The history of software “Easter eggs”

Andie Corban and Kai Ryssdal Aug 15, 2019
A Tesla Model S in a showroom in 2013. Justin Sullivan/Getty Images
HTML EMBED:
COPY

In 1976, Warner Communications bought the video game company Atari, much to the dismay of game designer Warren Robinett. Upset that Warner wasn’t planning on giving him credit in the game “Adventure,” he coded a screen deep within the game that read “Created by Warren Robinett” in flashing bright colors.

This was the first ever “Easter egg,” a surprise feature in a tech product. Since Robinett’s original, they’ve become popular, even with large tech companies. Kai Ryssdal spoke with David Pogue, who wrote an article on the topic for the New York Times, about the history of Easter eggs in software.

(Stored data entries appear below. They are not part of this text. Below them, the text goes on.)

import Literature.NumberTheory.LFunctions.WeilTwoPrimeOddMarginHBase
import Literature.NumberTheory.LFunctions.WeilBlockRowsPZ
import HarnessLib

/-!
# Two-prime odd-margin certificate H: the factored inverse agrees with `D`, rows 8–11

`WeilCert.checkDnRow` for certificate H, by `decide +kernel`. Pure proof file.
-/

noncomputable section

namespace Literature.NumberTheory.LFunctions

set_option maxHeartbeats 0 in
/-- Row 8 of `Dn/Ls` is row 8 of `D` (certificate H). [folklore] -/
theorem checkDnRow1_8_weilCert23H : weilCert23HBase.checkDnRow weilCert23HDn weilCert23HLs 1 8 = true := by
  decide +kernel

set_option maxHeartbeats 0 in
/-- Row 9 of `Dn/Ls` is row 9 of `D` (certificate H). [folklore] -/
theorem checkDnRow1_9_weilCert23H : weilCert23HBase.checkDnRow weilCert23HDn weilCert23HLs 1 9 = true := by
  decide +kernel

set_option maxHeartbeats 0 in
/-- Row 10 of `Dn/Ls` is row 10 of `D` (certificate H). [folklore] -/
theorem checkDnRow1_10_weilCert23H : weilCert23HBase.checkDnRow weilCert23HDn weilCert23HLs 1 10 = true := by
  decide +kernel

set_option maxHeartbeats 0 in
/-- Row 11 of `Dn/Ls` is row 11 of `D` (certificate H). [folklore] -/
theorem checkDnRow1_11_weilCert23H : weilCert23HBase.checkDnRow weilCert23HDn weilCert23HLs 1 11 = true := by
  decide +kernel


end Literature.NumberTheory.LFunctions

“Easter eggs are no longer a counterculture move,” Pogue said, referencing Robinett’s defiant move in the 1970s. “Nowadays they’re put in there for fun, for the entertainment of the programmers, to boost morale.”

One such Easter egg is a three-minute dance performance by the Tesla Model X, in which the headlights flash and the doors move up and down to music blasting over the speakers. Pogue said the programmers were inspired by a Trans-Siberian Orchestra concert, and decided to recreate the experience in the car they were building.

“They built this thing on evenings and weekends, just for fun, and didn’t show it to Elon Musk until it was all finished.”